■ Description of the task:
Among the records below, find the lines containing "edges" and state only how many there are.

■ Input:
----------
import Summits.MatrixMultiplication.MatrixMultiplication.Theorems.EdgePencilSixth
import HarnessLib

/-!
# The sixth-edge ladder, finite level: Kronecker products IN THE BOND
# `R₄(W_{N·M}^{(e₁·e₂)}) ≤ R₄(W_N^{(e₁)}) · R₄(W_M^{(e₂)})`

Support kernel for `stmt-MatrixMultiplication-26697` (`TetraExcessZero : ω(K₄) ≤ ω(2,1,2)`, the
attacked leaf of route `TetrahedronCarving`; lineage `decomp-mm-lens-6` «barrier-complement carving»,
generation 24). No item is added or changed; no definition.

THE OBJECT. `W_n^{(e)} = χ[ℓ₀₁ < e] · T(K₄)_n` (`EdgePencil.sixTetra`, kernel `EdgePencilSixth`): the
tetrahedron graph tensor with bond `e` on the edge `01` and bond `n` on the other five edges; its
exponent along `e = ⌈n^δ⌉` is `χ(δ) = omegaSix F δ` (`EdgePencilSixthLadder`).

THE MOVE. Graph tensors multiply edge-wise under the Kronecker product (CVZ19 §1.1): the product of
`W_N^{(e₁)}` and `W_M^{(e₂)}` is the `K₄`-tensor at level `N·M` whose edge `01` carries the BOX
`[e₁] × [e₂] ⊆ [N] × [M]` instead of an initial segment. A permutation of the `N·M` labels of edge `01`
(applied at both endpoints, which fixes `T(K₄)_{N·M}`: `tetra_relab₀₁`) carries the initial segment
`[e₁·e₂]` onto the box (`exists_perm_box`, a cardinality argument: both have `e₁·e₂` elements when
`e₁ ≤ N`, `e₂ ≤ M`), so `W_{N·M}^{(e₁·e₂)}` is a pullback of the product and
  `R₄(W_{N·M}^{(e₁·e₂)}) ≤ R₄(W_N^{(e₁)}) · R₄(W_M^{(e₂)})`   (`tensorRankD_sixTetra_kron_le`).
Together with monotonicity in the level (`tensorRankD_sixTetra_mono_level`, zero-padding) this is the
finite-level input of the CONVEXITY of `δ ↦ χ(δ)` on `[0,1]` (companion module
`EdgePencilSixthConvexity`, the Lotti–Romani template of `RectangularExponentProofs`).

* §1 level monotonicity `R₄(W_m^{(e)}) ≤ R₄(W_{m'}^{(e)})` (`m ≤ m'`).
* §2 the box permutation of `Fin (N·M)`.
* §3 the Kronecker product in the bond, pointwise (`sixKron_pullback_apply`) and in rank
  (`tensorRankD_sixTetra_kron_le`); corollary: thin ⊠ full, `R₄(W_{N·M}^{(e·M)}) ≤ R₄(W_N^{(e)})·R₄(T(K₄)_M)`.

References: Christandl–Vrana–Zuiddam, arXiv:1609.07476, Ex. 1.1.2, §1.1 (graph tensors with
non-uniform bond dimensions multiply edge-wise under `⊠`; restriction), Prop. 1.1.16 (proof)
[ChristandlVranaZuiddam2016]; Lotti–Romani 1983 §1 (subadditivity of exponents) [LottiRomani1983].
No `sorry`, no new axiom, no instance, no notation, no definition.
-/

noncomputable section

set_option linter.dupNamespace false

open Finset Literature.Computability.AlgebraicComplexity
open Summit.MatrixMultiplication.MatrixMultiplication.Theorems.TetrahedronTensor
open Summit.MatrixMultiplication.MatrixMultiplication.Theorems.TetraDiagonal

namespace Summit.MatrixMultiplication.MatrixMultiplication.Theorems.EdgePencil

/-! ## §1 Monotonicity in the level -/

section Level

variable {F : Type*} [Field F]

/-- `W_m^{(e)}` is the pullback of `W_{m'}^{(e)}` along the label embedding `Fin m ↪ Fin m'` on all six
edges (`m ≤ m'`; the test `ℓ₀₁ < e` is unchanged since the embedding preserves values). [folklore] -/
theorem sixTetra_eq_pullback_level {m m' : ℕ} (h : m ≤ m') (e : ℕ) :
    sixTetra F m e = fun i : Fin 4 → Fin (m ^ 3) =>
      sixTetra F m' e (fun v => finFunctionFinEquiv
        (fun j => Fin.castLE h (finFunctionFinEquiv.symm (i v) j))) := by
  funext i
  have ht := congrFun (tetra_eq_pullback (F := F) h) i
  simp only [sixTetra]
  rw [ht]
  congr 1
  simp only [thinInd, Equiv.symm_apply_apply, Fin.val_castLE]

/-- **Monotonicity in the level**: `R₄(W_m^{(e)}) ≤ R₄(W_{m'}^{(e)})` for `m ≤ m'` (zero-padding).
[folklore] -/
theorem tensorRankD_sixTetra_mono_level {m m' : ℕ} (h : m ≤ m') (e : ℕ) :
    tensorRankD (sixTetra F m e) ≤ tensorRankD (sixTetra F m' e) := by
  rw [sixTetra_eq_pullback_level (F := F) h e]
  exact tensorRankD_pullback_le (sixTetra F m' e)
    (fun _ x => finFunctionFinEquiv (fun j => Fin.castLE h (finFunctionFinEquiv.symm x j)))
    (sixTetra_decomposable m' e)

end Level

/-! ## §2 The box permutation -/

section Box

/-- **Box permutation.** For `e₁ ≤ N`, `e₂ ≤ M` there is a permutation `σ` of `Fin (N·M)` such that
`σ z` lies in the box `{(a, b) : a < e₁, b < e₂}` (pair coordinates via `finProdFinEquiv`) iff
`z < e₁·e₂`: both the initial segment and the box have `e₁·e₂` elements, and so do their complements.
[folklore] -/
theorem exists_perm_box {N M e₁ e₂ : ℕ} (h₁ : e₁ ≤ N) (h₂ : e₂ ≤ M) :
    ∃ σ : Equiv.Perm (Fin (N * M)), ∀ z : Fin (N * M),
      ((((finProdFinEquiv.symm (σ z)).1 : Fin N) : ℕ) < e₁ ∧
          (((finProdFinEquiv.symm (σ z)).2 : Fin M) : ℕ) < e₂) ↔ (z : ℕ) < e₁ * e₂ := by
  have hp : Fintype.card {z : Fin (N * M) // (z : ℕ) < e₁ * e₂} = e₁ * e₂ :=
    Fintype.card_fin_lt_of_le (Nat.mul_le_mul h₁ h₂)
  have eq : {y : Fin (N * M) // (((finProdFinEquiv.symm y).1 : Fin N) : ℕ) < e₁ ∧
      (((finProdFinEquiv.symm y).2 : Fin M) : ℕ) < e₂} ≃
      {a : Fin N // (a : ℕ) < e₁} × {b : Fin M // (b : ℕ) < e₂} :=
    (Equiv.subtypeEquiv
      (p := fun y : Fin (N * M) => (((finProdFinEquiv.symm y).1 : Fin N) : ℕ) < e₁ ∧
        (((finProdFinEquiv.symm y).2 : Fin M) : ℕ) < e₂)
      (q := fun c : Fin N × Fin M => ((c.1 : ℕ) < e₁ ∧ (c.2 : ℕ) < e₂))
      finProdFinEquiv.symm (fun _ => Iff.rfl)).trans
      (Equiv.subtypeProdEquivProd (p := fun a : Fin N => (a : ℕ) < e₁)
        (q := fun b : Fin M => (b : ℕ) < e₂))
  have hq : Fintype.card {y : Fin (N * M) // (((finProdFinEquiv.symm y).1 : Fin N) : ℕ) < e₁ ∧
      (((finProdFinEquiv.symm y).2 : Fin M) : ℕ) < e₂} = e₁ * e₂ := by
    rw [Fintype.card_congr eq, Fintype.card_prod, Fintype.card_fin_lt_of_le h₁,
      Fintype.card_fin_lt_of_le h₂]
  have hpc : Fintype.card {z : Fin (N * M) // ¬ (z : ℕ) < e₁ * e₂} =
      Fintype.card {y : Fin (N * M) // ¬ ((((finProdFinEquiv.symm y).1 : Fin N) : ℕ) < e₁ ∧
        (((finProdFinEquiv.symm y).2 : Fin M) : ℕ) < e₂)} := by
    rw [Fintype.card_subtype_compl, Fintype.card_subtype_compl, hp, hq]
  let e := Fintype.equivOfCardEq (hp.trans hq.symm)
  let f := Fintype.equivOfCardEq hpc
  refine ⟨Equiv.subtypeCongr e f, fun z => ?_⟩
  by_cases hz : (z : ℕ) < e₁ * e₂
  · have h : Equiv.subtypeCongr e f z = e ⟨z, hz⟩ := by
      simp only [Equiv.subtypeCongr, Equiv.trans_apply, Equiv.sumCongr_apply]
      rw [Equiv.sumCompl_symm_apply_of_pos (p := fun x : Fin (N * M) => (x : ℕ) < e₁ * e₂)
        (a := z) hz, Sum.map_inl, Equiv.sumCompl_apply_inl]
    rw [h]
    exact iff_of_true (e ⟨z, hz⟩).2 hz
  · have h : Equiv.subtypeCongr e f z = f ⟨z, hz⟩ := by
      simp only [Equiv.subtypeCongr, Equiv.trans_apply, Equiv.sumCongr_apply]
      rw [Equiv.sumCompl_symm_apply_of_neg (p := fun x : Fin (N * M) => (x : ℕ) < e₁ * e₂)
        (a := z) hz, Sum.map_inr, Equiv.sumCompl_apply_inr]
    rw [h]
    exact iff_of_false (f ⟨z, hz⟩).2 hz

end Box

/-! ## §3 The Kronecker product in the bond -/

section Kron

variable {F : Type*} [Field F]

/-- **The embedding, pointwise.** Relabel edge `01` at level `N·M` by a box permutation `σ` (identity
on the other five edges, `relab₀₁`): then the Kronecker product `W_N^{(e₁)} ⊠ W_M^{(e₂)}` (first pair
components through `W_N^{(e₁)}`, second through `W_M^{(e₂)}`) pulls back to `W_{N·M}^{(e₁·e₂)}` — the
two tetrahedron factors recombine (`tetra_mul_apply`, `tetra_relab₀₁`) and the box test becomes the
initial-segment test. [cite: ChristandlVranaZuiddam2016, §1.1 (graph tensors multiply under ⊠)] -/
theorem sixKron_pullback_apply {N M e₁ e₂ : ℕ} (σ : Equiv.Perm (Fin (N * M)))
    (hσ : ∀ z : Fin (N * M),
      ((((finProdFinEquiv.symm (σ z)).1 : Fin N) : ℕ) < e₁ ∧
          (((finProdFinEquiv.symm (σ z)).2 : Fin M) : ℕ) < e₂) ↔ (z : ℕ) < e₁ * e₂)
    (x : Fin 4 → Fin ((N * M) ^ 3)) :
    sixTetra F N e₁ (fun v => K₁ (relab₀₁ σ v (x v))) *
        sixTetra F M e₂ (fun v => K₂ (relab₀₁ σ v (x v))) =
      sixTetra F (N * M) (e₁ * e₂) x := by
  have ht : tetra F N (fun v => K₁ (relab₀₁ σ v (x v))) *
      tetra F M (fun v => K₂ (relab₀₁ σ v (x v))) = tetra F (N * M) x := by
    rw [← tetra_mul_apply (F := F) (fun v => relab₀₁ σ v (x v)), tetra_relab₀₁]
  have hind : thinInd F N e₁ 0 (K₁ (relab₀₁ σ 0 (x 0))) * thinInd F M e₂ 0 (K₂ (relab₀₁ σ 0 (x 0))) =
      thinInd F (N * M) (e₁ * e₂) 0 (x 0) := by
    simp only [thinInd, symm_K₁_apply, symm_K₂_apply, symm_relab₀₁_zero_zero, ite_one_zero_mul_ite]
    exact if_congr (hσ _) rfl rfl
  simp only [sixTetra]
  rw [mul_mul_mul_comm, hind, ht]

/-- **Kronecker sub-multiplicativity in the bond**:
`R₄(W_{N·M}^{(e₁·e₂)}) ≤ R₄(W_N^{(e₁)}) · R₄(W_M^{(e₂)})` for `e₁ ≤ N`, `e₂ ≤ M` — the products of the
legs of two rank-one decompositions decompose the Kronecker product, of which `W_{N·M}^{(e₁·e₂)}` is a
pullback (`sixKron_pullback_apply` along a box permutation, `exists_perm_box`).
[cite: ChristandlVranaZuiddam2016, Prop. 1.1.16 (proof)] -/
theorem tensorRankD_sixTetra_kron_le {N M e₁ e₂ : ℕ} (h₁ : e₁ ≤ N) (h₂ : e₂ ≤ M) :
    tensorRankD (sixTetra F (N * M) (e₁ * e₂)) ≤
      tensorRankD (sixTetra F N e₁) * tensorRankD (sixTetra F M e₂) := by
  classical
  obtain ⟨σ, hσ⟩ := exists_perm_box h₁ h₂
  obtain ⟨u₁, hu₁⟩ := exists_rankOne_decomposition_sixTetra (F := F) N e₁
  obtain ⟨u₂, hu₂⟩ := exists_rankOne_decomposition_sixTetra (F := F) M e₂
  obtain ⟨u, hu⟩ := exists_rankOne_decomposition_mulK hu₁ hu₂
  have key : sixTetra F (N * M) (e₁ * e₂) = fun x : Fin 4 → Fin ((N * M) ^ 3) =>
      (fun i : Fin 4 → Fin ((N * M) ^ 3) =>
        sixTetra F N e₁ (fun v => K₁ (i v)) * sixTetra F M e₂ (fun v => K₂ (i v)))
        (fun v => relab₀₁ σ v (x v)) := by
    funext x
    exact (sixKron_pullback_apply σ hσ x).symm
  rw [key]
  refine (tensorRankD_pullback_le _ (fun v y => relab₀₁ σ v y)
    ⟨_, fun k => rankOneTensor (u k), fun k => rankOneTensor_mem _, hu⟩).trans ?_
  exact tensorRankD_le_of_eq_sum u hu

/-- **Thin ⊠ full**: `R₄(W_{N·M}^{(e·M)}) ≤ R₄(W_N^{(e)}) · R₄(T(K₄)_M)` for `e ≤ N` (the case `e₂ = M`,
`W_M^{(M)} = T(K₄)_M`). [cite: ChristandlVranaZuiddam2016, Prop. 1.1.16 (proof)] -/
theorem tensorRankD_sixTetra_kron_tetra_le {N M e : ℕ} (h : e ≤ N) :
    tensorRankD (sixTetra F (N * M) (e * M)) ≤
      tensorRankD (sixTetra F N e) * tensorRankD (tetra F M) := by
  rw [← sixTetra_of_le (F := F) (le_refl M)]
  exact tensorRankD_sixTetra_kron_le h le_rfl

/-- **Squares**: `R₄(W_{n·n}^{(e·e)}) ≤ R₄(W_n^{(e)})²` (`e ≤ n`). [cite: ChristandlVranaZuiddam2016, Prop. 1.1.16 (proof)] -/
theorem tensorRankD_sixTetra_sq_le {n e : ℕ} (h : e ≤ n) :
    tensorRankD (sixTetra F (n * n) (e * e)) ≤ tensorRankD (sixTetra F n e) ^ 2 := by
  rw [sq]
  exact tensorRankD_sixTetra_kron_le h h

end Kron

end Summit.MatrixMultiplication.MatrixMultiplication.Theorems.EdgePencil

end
----------
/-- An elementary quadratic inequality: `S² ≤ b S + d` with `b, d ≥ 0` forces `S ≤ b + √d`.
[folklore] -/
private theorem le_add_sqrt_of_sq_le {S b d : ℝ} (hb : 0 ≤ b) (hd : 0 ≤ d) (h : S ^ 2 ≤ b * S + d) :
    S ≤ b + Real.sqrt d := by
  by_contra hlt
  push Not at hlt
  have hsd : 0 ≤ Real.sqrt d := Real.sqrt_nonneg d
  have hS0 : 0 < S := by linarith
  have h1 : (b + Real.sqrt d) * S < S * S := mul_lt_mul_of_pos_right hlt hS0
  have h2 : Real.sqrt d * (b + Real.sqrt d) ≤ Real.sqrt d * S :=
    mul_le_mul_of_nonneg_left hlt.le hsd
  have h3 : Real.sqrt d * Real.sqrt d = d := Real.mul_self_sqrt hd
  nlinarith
----------
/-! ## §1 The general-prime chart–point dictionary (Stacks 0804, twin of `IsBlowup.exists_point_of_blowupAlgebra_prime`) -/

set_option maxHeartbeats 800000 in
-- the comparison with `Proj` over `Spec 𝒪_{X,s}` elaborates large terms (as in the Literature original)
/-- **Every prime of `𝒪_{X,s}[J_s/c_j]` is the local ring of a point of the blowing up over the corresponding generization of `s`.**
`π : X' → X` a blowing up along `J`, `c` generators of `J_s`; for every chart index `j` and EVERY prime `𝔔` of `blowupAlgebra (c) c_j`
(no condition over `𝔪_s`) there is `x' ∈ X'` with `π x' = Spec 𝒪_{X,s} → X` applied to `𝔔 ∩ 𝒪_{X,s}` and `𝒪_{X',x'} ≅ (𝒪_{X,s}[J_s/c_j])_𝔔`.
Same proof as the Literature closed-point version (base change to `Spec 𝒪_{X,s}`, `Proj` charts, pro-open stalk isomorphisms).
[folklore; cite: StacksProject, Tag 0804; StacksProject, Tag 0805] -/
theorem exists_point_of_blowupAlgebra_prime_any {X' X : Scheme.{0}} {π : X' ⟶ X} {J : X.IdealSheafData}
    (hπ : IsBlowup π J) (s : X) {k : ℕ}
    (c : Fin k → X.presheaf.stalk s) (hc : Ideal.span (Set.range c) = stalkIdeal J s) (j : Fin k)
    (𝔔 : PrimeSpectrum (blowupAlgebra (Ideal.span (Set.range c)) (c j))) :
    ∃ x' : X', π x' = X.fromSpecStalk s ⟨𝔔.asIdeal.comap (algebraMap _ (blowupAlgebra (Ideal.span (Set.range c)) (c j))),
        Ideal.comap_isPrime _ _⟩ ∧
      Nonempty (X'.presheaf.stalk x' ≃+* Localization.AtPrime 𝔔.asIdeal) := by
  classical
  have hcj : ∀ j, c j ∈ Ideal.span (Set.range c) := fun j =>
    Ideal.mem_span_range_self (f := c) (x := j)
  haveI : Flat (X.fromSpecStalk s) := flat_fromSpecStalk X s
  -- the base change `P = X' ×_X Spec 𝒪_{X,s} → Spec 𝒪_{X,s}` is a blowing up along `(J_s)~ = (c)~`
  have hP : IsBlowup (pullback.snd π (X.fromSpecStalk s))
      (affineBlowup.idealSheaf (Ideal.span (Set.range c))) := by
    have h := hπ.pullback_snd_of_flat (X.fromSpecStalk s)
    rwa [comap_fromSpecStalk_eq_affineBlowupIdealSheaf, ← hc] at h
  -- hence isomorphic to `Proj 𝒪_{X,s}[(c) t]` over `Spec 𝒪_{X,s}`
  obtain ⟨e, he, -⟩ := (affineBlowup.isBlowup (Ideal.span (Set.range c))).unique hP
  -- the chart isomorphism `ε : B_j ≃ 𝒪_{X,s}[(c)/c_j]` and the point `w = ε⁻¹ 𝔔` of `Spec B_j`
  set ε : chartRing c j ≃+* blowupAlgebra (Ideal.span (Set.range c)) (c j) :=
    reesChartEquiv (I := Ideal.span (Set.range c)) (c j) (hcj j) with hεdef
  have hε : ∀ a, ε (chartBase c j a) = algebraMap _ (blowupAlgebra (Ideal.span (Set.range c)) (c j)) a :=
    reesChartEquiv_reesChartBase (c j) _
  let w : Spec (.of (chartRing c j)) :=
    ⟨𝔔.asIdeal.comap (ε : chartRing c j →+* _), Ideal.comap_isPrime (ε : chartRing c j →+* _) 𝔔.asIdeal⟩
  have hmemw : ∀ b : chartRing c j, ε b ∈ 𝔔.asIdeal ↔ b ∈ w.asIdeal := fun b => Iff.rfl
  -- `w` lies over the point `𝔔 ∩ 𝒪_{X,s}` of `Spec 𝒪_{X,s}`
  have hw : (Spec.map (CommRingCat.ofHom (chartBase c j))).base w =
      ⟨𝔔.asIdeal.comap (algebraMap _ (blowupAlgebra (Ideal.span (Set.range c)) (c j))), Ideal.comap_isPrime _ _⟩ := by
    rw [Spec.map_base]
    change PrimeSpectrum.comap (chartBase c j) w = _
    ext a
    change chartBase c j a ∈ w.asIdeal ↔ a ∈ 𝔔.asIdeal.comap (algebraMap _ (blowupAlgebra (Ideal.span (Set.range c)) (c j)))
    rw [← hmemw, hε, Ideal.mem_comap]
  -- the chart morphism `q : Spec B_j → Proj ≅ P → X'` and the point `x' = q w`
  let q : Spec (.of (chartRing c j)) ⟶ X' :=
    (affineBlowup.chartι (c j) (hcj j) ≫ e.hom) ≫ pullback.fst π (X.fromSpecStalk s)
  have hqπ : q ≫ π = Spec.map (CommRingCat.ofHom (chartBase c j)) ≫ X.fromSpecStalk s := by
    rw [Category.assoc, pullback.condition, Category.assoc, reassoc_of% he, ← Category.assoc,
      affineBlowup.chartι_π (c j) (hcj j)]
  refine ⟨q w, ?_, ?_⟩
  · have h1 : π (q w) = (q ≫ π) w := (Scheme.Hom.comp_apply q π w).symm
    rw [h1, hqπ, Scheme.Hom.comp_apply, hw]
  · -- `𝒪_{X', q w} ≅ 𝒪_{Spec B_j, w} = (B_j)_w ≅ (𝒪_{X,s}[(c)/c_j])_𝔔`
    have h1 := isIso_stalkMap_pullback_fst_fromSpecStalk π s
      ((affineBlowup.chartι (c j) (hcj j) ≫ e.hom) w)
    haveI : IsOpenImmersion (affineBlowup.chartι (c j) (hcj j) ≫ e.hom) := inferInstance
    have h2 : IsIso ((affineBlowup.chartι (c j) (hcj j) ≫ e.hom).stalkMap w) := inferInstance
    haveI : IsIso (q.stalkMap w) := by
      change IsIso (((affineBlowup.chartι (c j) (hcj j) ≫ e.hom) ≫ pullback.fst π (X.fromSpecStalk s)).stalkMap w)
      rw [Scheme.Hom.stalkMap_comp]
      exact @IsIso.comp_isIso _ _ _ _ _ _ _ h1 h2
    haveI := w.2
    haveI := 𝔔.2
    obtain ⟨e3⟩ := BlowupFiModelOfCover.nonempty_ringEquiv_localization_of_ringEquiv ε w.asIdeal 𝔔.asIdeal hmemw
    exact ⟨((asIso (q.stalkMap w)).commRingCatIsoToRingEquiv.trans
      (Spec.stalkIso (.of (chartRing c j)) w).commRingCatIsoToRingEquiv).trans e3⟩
----------
■ Finished task:
3